Hi TT and V,
So today for me is end of day 7 (week 1 of manifesting mastery course) and let me begin straight off the bat saying that I’m a lot more confident , a lot more hopeful, a lot more happier, a lot more focused, a lot more in control and aware of my emotions and whether they are keeping me on track with what I see for myself , or if they are pushing me off the cliff into a downward spiral of fear and doubt and negativity (which is what used to happen to me all the time before I started this program).
It’s amazing how the simple exercises in this week opened my eyes to what I’m really doing to my own life and how whatever is happening in my life is really my own long term imagination at work…
It’s amazing really how something like our own imagination which we totally take for granted (at least I did, cause I wasn’t this aware) is literally running our life.. and I thank you both for making me realize that.
I must admit, I still have a long way to go I’m sure to unlearn what I have taught myself and have been taught over the last 34 yrs of my life, but for the first time I feel like this can happen for me, this will happen for me, you know what I mean?

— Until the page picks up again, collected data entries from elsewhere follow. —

import Literature.Computability.Learning.IWPadGeneratorValue
import Literature.Computability.Complexity.UniformDerandomizationNonuniform
import Literature.Computability.Complexity.IoAvgHardMachine
import Literature.Computability.Complexity.UniformDerandomizationProofs
import HarnessLib

/-!
# The IW generator on the pad fools uniform tests where the hard language is hard on average
# (Impagliazzo–Wigderson 1998, case `EXP ⊄ P/poly`)

Consumer of `IWPadGeneratorValue.lean` (the generator `IWGen.iwGen k e c₀` IS the Nisan–Wigderson
generator on the explicit design `designOf k ℓ`, hard function `f_ℓ = [· ∈ H]`, seed `σ ↾ q²`) and of
`Complexity/UniformDerandomizationNonuniform.lean` (a uniform probabilistic test against an NW generator is
an average of polynomial-size circuits, each beaten by Nisan–Wigderson's lemma). Together they settle the
case `EXP ⊄ P/poly` of the hinge of `Complexity/UniformDerandomizationProofs.lean`
(`impagliazzoWigderson1998_samplable_of_uniformPRG`) down to its classical input, an `EXP`-language that
is infinitely often hard on average for every polynomial circuit size (Babai–Fortnow–Nisan–Wigderson 1993,
as invoked by Impagliazzo–Wigderson, §2.1: "since [BFNW] show that `BPP ⊆ i.o.-SUBEXP` assuming
`EXP ⊄ P/poly`, we can assume `EXP ⊂ P/poly`"):

* `IWGen.vOf_injective`, **`isNWDesign_designOf`** — the `ℓ^k` blocks `S_{v_j}` form an NW design with
  intersections `≤ ℓ' = k(⌊log₂ ℓ⌋ + 1)` (distinct indices `j < ℓ^k ≤ 2^{ℓ'}` have distinct codes);
* `eventually_univBound_lp_le` — the table size `univBound ℓ' ≤ 5 · 2^{ℓ'} ≤ 5 (2ℓ)^k`
  (`RazMonomialCkt.univBound_le`) is polynomial; `eventually_prmQ_sq_le` — the seed prefix `q² ≤ 4ℓ² ≤ ℓ^{c₀}` (`c₀ ≥ 3`);
* **`iwGen_fools_of_ioAvgHard`** — for `H ∈ DTIME(2^{n^b})`, `c₀ > b`, `c₀ ≥ 3`: if
  `∀ c, ∃^∞ n, H_avg([· ∈ H]↾{0,1}ⁿ) ≥ n^c` then `iwGen k e c₀` fools every PPT test infinitely often at
  every rate `1/ℓ^c`;
* **`uniformPRG_of_ioAvgHard`** — hence the full hinge (`∃ c₀ ∀ k ∃ G`, pad-computable, fooling) from the
  existence of such an `H` in `EXP`, and **`uniformPRG_of_not_EXP_subset_PPoly`** — the case
  `EXP ⊄ P/poly` of Impagliazzo–Wigderson's Thm. 5 outright, through the tree's BFNW chain
  (`IoHard.exists_ioAvgHard_of_not_EXP_subset_PPoly`);
* **`impagliazzoWigderson1998_samplable_of_caseB`** (and `impagliazzoWigderson1998_of_caseB`) — the
  discharge of the named fact reduced, by the case split, to the hinge in the case `EXP ⊆ P/poly` alone
  (Impagliazzo–Wigderson §2.2–2.4 / Trevisan–Vadhan Thm. 3.9, Lemmas 3.5–3.8), an explicit hypothesis.

Everything is proved; no definitions, no named facts.

## References

* [ImpagliazzoWigderson2001] R. Impagliazzo, A. Wigderson, *Randomness vs time: derandomization under a
  uniform assumption*, JCSS 63 (2001) 672–688, Thm. 5 and §2.1.
* L. Babai, L. Fortnow, N. Nisan, A. Wigderson, Comput. Complexity 3 (1993) 307–318, §4 (not held; cited
  through IW §2.1 and van Melkebeek Thm. 2.3.7).
* [NisanWigderson1994] N. Nisan, A. Wigderson, JCSS 49 (1994), Lemmas 2.4–2.5.
* [TrevisanVadhan2007] L. Trevisan, S. Vadhan, Comput. Complexity 16 (2007), Thm. 3.9 (the generator `G₁`).
* [VanMelkebeek2000] D. van Melkebeek, LNCS 1950 (2000), Thm. 6.2.1 (p. 142), Thm. 2.3.7 (p. 37).
* [AroraBarakCC2009] S. Arora, B. Barak, CUP 2009, Lemma 20.15, Thm. 7.14.
-/

noncomputable section

open Polynomial Filter

namespace Literature.Computability.Learning

open Literature.Computability.Complexity Literature.Computability.Complexity.UDerand
  Literature.Computability.MetaComplexity _root_.Computability

namespace IWGen

variable (k : ℕ)

/-! ### The design property of the blocks `S_{v_j}` -/

/-- Distinct output positions `j < ℓ^k` have distinct block indices `v_j` (`ℓ^k ≤ 2^{ℓ'}` and the
`ℓ'`-bit numerals are injective below `2^{ℓ'}`). [folklore] -/
theorem vOf_injective (ℓ : ℕ) : Function.Injective fun j : Fin (ℓ ^ k) => vOf k ℓ j := by
  intro j₁ j₂ h
  have h₁ : (j₁ : ℕ) < 2 ^ lp k ℓ := lt_of_lt_of_le j₁.isLt (pow_le_two_pow_lp k ℓ)
  have h₂ : (j₂ : ℕ) < 2 ^ lp k ℓ := lt_of_lt_of_le j₂.isLt (pow_le_two_pow_lp k ℓ)
  have hv : vbitsOf (lp k ℓ) j₁ = vbitsOf (lp k ℓ) j₂ := by
    rw [← ofFn_vOf, ← ofFn_vOf]
    exact congrArg List.ofFn h
  rw [vbitsOf, vbitsOf, PRGDerand.takeD_encodeNat_eq_natBits h₁, PRGDerand.takeD_encodeNat_eq_natBits h₂] at hv
  apply Fin.ext
  rw [← bitsToNat_natBits h₁, hv, bitsToNat_natBits h₂]

/-- **The blocks form an NW design** with intersections `≤ ℓ'`. [cite: NisanWigderson1994, Lemma 2.5] -/
theorem isNWDesign_designOf (ℓ : ℕ) : IsNWDesign (lp k ℓ) (designOf k ℓ) :=
  (isNWDesign_cikkDesign (prmQ ℓ) ℓ (lp k ℓ) (prmQ_spec ℓ).1).comp_injective (vOf_injective k ℓ)

/-! ### Sizes: the table bound and the seed prefix are polynomial -/

/-! `univBound m ≤ 5 · 2^m` is `RazMonomialCkt.univBound_le` (`AlgebraicComplexity/RazMonomialCircuits.lean`). -/

/-- `2^{ℓ'} ≤ (2ℓ)^k` for `ℓ ≥ 1`. [folklore] -/
theorem two_pow_lp_le (ℓ : ℕ) (hℓ : 1 ≤ ℓ) : 2 ^ lp k ℓ ≤ (2 * ℓ) ^ k := by
  rw [lp, mul_comm, pow_mul]
  refine Nat.pow_le_pow_left ?_ k
  rw [pow_succ, mul_comm]
  exact Nat.mul_le_mul_left 2 (Nat.pow_log_le_self 2 (by omega))

/-- **The table size is polynomial**: `univBound ℓ' ≤ 5 · 2^k · ℓ^k` eventually. [folklore] -/
theorem eventually_univBound_lp_le :
    ∀ᶠ ℓ in atTop, univBound (lp k ℓ) ≤ (C (5 * 2 ^ k) * X ^ k : Polynomial ℕ).eval ℓ := by
  filter_upwards [eventually_ge_atTop 1] with ℓ hℓ
  rw [eval_mul, eval_C, eval_pow, eval_X]
  have h2 := two_pow_lp_le k ℓ hℓ
  rw [mul_pow] at h2
  have h3 : 5 * 2 ^ lp k ℓ ≤ 5 * (2 ^ k * ℓ ^ k) := Nat.mul_le_mul_left 5 h2
  calc univBound (lp k ℓ) ≤ 5 * 2 ^ lp k ℓ := Literature.Computability.AlgebraicComplexity.RazMonomialCkt.univBound_le _
    _ ≤ 5 * 2 ^ k * ℓ ^ k := by rw [mul_assoc]; exact h3

/-- **The seed prefix fits**: `q² ≤ ℓ^{c₀}` eventually (`q ≤ 2ℓ`, `c₀ ≥ 3`). [folklore] -/
theorem eventually_prmQ_sq_le (c₀ : ℕ) (h3 : 3 ≤ c₀) : ∀ᶠ ℓ in atTop, prmQ ℓ * prmQ ℓ ≤ ℓ ^ c₀ := by
  filter_upwards [eventually_ge_atTop 4] with ℓ hℓ
  have hq := prmQ_le ℓ (by omega)
  calc prmQ ℓ * prmQ ℓ ≤ (2 * ℓ) * (2 * ℓ) := Nat.mul_le_mul hq hq
    _ = 4 * ℓ ^ 2 := by ring
    _ ≤ ℓ * ℓ ^ 2 := Nat.mul_le_mul_right _ hℓ
    _ = ℓ ^ 3 := by ring
    _ ≤ ℓ ^ c₀ := Nat.pow_le_pow_right (by omega) h3

/-- The seed read by the generator is the prefix of `UniformDerandomizationNonuniform.pref`. [folklore] -/
theorem zOf_toList_eq_pref (ℓ c₀ : ℕ) (ha : prmQ ℓ * prmQ ℓ ≤ ℓ ^ c₀) (σ : List.Vector Bool (ℓ ^ c₀))
    (hσ : prmQ ℓ * prmQ ℓ ≤ σ.toList.length) :
    zOf ℓ σ.toList hσ = pref (prmQ ℓ * prmQ ℓ) ha σ := by
  funext p
  simp [zOf, pref, List.Vector.get_eq_get_toList]

/-! ### Fooling uniform tests at the hard lengths -/

/-- **The IW generator fools every PPT test infinitely often at every rate, given i.o. average-case
hardness of `H` for all polynomial sizes** (`H ∈ DTIME(2^{n^b})`, `b < c₀`, `3 ≤ c₀`).
[cite: ImpagliazzoWigderson2001, §2.1] [cite: NisanWigderson1994, Lemma 2.4] [cite: AroraBarakCC2009, Lemma 20.15] -/
theorem iwGen_fools_of_ioAvgHard {H : Language Bool} {b c₀ : ℕ} (hH : H ∈ DTIME (fun n => 2 ^ n ^ b))
    (hc₀ : b < c₀) (h3 : 3 ≤ c₀)
    (hhard : ∀ c : ℕ, ∃ᶠ n in atTop, AvgHardAtLeast (H.sliceFn n) ((n : ℝ) ^ c)) :
    ∃ e : List Bool, ∀ T : RandAlg (List Bool) Bool, T.IsPolyTime id encodeBool → ∀ c : ℕ,
      ∃ᶠ ℓ in atTop, |seedAvg c₀ k (iwGen k e c₀) T ℓ - unifAvg k T ℓ| < 1 / (ℓ : ℝ) ^ c := by
  obtain ⟨e, he⟩ := eventually_iwGen_eq_ofFn_nwGenerator k hH hc₀
  refine ⟨e, fun T hT c => ?_⟩
  refine frequently_abs_seedAvg_sub_unifAvg_lt (c₀ := c₀) (k := k) (G := iwGen k e c₀) (n := fun ℓ => ℓ)
    (a := fun ℓ => prmQ ℓ * prmQ ℓ) (d := fun ℓ => lp k ℓ) (designOf k) (fun ℓ => H.sliceFn ℓ)
    (Eventually.of_forall (isNWDesign_designOf k)) ?_ ⟨_, eventually_univBound_lp_le k⟩ hhard hT c
  filter_upwards [he, eventually_prmQ_sq_le c₀ h3] with ℓ heℓ ha
  refine ⟨ha, fun σ => ?_⟩
  have hσ : prmQ ℓ * prmQ ℓ ≤ σ.toList.length := by rwa [List.Vector.toList_length]
  rw [heℓ σ.toList hσ, zOf_toList_eq_pref ℓ c₀ ha σ hσ]

/-- **Case `EXP ⊄ P/poly` of the hinge, from an i.o. average-case hard language in `EXP`.** If some
`H ∈ DTIME(2^{n^b})` is infinitely often hard on average for every polynomial size
(`∀ c, ∃^∞ n, H_avg(H↾{0,1}ⁿ) ≥ n^c` — Babai–Fortnow–Nisan–Wigderson's conclusion from `EXP ⊄ P/poly`),
then the hypothesis of `impagliazzoWigderson1998_samplable_of_uniformPRG` holds outright (with
`c₀ = b + 3` and `G = iwGen k e c₀`): generators on `ℓ^{c₀}` seed bits, computable in `FP` on the pad
`1^{2^{ℓ^{c₀}}}`, fooling every PPT test infinitely often at every rate.
[cite: ImpagliazzoWigderson2001, Thm. 5 and §2.1] [cite: VanMelkebeek2000, Thm. 6.2.1 and Thm. 2.3.7]
[cite: TrevisanVadhan2007, Thm. 3.9] -/
theorem uniformPRG_of_ioAvgHard
    (hA : ∃ (H : Language Bool) (b : ℕ), H ∈ DTIME (fun n => 2 ^ n ^ b) ∧
      ∀ c : ℕ, ∃ᶠ n in atTop, AvgHardAtLeast (H.sliceFn n) ((n : ℝ) ^ c)) :
    ∃ c₀ : ℕ, ∀ k : ℕ, ∃ G : ℕ → List Bool → List Bool,
      (∃ F ∈ FP, ∀ (ℓ : ℕ) (σ : List Bool), σ.length = ℓ ^ c₀ →
          F (ones (2 ^ ℓ ^ c₀) ++ false :: boolPair (ones ℓ) σ) = G ℓ σ) ∧
      ∀ T : RandAlg (List Bool) Bool, T.IsPolyTime id encodeBool →
        (∃ q : Polynomial ℕ, ∀ N, T.coinLen N = q.eval N) → ∀ c : ℕ,
          ∃ᶠ ℓ : ℕ in atTop, |seedAvg c₀ k G T ℓ - unifAvg k T ℓ| < 1 / (ℓ : ℝ) ^ c := by
  obtain ⟨H, b, hH, hhard⟩ := hA
  refine ⟨b + 3, fun k => ?_⟩
  obtain ⟨e, he⟩ := iwGen_fools_of_ioAvgHard k (c₀ := b + 3) hH (by omega) (by omega) hhard
  exact ⟨iwGen k e (b + 3), iwGen_pad k e (b + 3), fun T hT _ c => he T hT c⟩

/-- **Case `EXP ⊄ P/poly` of the hinge, unconditionally in that case.** Combining
`uniformPRG_of_ioAvgHard` with the tree's Babai–Fortnow–Nisan–Wigderson chain
(`IoHard.exists_ioAvgHard_of_not_EXP_subset_PPoly`: worst-case `EXP ⊄ P/poly` ⟹ an `EXP`-language i.o.
average-case hard for every polynomial size, `Complexity/IoAvgHardLanguage.lean` +
`IoAvgHardMachine.lean`): if `EXP ⊄ P/poly` then the hypothesis of
`impagliazzoWigderson1998_samplable_of_uniformPRG` holds. What remains of the discharge of
`impagliazzoWigderson1998_samplable` is the case `EXP ⊆ P/poly` (Impagliazzo–Wigderson's uniform
reconstruction, §2.2–2.4 / Trevisan–Vadhan Thm. 3.9 with a downward-self-reducible complete problem).
[cite: ImpagliazzoWigderson2001, Thm. 5 and §2.1] [cite: VanMelkebeek2000, Thm. 6.2.1 and Thm. 2.3.7] -/
theorem uniformPRG_of_not_EXP_subset_PPoly (h : ¬ EXP ⊆ PPoly) :
    ∃ c₀ : ℕ, ∀ k : ℕ, ∃ G : ℕ → List Bool → List Bool,
      (∃ F ∈ FP, ∀ (ℓ : ℕ) (σ : List Bool), σ.length = ℓ ^ c₀ →
          F (ones (2 ^ ℓ ^ c₀) ++ false :: boolPair (ones ℓ) σ) = G ℓ σ) ∧
      ∀ T : RandAlg (List Bool) Bool, T.IsPolyTime id encodeBool →
        (∃ q : Polynomial ℕ, ∀ N, T.coinLen N = q.eval N) → ∀ c : ℕ,
          ∃ᶠ ℓ : ℕ in atTop, |seedAvg c₀ k G T ℓ - unifAvg k T ℓ| < 1 / (ℓ : ℝ) ^ c :=
  uniformPRG_of_ioAvgHard (IoHard.exists_ioAvgHard_of_not_EXP_subset_PPoly h)

/-- **The discharge of `impagliazzoWigderson1998_samplable` reduced to the case `EXP ⊆ P/poly`.** With
Case `EXP ⊄ P/poly` settled (`uniformPRG_of_not_EXP_subset_PPoly`), van Melkebeek's Thm. 6.2.1 follows
from the hinge in the remaining case alone — Impagliazzo–Wigderson's uniform reconstruction under
`EXP ⊆ P/poly` and `BPP ≠ EXP` (§2.2–2.4: the NW/XOR generator of a downward- and random-self-reducible
`EXP`-complete function, learned from any uniform distinguisher; Trevisan–Vadhan Thm. 3.9 with Lemmas
3.5–3.8), stated here as the explicit hypothesis `hB` in the hinge's own form (not a named fact).
[cite: VanMelkebeek2000, Thm. 6.2.1] [cite: ImpagliazzoWigderson2001, Thm. 5 and §2.1–2.4]
[cite: TrevisanVadhan2007, Thm. 3.9] -/
theorem impagliazzoWigderson1998_samplable_of_caseB
    (hB : EXP ⊆ PPoly → BPP ≠ EXP → ∃ c₀ : ℕ, ∀ k : ℕ, ∃ G : ℕ → List Bool → List Bool,
      (∃ F ∈ FP, ∀ (ℓ : ℕ) (σ : List Bool), σ.length = ℓ ^ c₀ →
          F (ones (2 ^ ℓ ^ c₀) ++ false :: boolPair (ones ℓ) σ) = G ℓ σ) ∧
      ∀ T : RandAlg (List Bool) Bool, T.IsPolyTime id encodeBool →
        (∃ q : Polynomial ℕ, ∀ N, T.coinLen N = q.eval N) → ∀ c : ℕ,
          ∃ᶠ ℓ : ℕ in atTop, |seedAvg c₀ k G T ℓ - unifAvg k T ℓ| < 1 / (ℓ : ℝ) ^ c) :
    impagliazzoWigderson1998_samplable :=
  impagliazzoWigderson1998_samplable_of_uniformPRG fun hne => by
    by_cases h : EXP ⊆ PPoly
    · exact hB h hne
    · exact uniformPRG_of_not_EXP_subset_PPoly h

/-- The same reduction for the printed-class rendering `impagliazzoWigderson1998`
(`UniformDerandomizationRandAlg.lean`). [cite: VanMelkebeek2000, Thm. 6.2.1]
[cite: ImpagliazzoWigderson2001, Thm. 5] -/
theorem impagliazzoWigderson1998_of_caseB
    (hB : EXP ⊆ PPoly → BPP ≠ EXP → ∃ c₀ : ℕ, ∀ k : ℕ, ∃ G : ℕ → List Bool → List Bool,
      (∃ F ∈ FP, ∀ (ℓ : ℕ) (σ : List Bool), σ.length = ℓ ^ c₀ →
          F (ones (2 ^ ℓ ^ c₀) ++ false :: boolPair (ones ℓ) σ) = G ℓ σ) ∧
      ∀ T : RandAlg (List Bool) Bool, T.IsPolyTime id encodeBool →
        (∃ q : Polynomial ℕ, ∀ N, T.coinLen N = q.eval N) → ∀ c : ℕ,
          ∃ᶠ ℓ : ℕ in atTop, |seedAvg c₀ k G T ℓ - unifAvg k T ℓ| < 1 / (ℓ : ℝ) ^ c) :
    impagliazzoWigderson1998 :=
  impagliazzoWigderson1998_of_uniformPRG fun hne => by
    by_cases h : EXP ⊆ PPoly
    · exact hB h hne
    · exact uniformPRG_of_not_EXP_subset_PPoly h

end IWGen

end Literature.Computability.Learning

end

Like even if fear creeps in now and doubts creep in, I’m not as flustered or stressed or worried about it anymore. Your email about how to deal with it really helped me and now I’m OK if doubts creep in, because I have learnt that its ok ,because I still have my imagination to undo that and go back to my vision for how I see myself and I’m able to stay more focused on that.
I hope I’m making sense. I just feel better overall and I feel like I can do this you know. I can and I’m so looking forward to the next 83 days of this program.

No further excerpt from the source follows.